▸ TRY IT
Start at the line below containing "Bernstein–Vazirani's positioned model" and stop at the line containing "(SIAM J. Comput.". Repeat every line of that stretch exactly, and nothing outside it.
>>
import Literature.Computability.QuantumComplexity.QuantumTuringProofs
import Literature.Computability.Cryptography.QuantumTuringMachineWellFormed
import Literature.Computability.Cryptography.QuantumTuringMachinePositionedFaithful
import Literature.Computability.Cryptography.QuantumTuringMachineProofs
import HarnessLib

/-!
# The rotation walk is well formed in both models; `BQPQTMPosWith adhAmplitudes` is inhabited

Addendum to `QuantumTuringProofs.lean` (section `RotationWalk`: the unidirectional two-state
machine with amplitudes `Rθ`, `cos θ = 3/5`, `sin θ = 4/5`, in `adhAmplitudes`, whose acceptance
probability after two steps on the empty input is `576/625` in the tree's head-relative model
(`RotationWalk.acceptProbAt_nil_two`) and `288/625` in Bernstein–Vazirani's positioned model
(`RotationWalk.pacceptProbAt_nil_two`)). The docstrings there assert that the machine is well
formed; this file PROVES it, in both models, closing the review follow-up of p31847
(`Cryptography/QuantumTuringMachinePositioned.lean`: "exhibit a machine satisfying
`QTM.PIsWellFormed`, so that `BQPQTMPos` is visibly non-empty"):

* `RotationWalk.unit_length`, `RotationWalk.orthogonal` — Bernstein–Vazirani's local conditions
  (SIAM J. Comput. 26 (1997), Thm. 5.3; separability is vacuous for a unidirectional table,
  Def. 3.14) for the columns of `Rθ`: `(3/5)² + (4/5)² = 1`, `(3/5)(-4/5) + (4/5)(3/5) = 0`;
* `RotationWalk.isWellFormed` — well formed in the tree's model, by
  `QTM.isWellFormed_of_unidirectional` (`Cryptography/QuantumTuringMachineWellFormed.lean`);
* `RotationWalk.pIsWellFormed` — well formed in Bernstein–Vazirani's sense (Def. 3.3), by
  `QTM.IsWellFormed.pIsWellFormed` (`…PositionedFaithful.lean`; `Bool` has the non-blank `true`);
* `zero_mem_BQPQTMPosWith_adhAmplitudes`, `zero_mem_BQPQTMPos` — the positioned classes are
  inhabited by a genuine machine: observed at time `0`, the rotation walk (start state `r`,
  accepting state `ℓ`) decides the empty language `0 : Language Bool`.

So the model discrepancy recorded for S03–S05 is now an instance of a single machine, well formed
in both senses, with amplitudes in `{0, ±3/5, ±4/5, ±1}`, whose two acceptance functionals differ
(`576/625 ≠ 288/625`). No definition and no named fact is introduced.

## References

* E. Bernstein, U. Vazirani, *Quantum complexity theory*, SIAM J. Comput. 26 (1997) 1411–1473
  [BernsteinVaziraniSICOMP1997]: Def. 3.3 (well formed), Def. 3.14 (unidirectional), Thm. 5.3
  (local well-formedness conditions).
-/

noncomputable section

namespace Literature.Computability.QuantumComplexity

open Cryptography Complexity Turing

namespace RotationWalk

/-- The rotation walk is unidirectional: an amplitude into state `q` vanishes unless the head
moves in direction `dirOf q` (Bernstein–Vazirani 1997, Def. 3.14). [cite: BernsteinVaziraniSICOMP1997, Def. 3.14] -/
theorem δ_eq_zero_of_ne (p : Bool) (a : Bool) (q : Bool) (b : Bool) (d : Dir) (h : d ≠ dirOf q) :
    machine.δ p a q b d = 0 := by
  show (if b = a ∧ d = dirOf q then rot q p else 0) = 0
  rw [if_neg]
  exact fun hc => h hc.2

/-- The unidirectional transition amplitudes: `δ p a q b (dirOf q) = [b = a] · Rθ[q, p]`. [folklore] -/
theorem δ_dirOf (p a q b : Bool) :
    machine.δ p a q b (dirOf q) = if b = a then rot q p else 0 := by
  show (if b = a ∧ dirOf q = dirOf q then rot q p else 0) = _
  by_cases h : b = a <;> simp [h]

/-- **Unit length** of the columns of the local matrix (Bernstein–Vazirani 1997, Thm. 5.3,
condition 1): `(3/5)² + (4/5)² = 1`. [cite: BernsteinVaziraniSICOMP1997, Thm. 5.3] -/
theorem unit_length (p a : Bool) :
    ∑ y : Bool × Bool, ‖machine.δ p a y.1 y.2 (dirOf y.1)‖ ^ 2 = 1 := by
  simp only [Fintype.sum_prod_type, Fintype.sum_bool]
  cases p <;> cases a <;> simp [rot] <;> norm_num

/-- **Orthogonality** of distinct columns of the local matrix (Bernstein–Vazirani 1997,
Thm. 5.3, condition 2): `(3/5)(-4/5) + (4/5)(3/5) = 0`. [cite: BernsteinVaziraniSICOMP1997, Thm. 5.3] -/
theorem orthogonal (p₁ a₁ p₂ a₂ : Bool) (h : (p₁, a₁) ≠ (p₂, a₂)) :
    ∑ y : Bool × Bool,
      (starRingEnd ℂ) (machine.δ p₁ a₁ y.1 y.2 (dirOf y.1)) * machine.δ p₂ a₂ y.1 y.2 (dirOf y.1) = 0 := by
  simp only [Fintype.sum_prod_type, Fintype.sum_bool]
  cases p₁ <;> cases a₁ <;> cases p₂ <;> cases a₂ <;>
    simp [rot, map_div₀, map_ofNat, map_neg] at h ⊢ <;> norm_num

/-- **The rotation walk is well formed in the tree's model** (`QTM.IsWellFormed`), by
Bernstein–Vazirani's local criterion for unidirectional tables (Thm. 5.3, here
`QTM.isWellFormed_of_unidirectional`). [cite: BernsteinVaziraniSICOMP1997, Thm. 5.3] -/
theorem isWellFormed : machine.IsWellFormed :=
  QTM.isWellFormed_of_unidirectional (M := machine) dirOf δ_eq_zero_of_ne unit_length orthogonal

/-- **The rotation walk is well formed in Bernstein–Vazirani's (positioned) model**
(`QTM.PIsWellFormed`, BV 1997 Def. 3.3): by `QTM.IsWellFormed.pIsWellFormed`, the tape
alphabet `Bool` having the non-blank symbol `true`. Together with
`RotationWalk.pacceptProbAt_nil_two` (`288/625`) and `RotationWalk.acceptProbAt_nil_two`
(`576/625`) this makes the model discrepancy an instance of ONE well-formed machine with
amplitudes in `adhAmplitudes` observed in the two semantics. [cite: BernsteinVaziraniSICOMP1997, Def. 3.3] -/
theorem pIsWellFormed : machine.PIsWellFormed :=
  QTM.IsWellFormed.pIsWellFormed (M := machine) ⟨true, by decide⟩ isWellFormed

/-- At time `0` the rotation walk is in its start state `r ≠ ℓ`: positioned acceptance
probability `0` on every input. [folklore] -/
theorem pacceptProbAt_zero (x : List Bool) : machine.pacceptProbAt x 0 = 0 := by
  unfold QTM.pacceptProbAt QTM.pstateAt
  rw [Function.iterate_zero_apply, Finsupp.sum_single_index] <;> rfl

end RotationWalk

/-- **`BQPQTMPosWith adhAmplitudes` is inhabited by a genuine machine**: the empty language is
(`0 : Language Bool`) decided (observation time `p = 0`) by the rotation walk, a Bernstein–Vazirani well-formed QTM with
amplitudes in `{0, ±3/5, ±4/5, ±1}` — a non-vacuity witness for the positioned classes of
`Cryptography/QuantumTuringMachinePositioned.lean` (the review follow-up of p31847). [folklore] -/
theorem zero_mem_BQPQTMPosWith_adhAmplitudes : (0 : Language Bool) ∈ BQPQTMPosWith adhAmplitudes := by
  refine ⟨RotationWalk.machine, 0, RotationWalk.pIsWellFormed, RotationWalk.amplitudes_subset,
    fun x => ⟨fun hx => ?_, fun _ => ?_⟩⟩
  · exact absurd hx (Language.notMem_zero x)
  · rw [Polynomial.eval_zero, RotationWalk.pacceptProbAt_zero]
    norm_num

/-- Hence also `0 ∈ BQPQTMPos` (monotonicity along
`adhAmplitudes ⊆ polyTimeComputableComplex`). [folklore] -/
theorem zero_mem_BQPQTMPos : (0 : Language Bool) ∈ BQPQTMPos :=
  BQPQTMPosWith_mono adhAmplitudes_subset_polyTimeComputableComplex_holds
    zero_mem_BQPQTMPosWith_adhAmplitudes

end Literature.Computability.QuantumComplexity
<<
▸ WRITTEN SOLUTION
(`RotationWalk.acceptProbAt_nil_two`) and `288/625` in Bernstein–Vazirani's positioned model
(`RotationWalk.pacceptProbAt_nil_two`)). The docstrings there assert that the machine is well
formed; this file PROVES it, in both models, closing the review follow-up of p31847
(`Cryptography/QuantumTuringMachinePositioned.lean`: "exhibit a machine satisfying
`QTM.PIsWellFormed`, so that `BQPQTMPos` is visibly non-empty"):

* `RotationWalk.unit_length`, `RotationWalk.orthogonal` — Bernstein–Vazirani's local conditions
  (SIAM J. Comput. 26 (1997), Thm. 5.3; separability is vacuous for a unidirectional table,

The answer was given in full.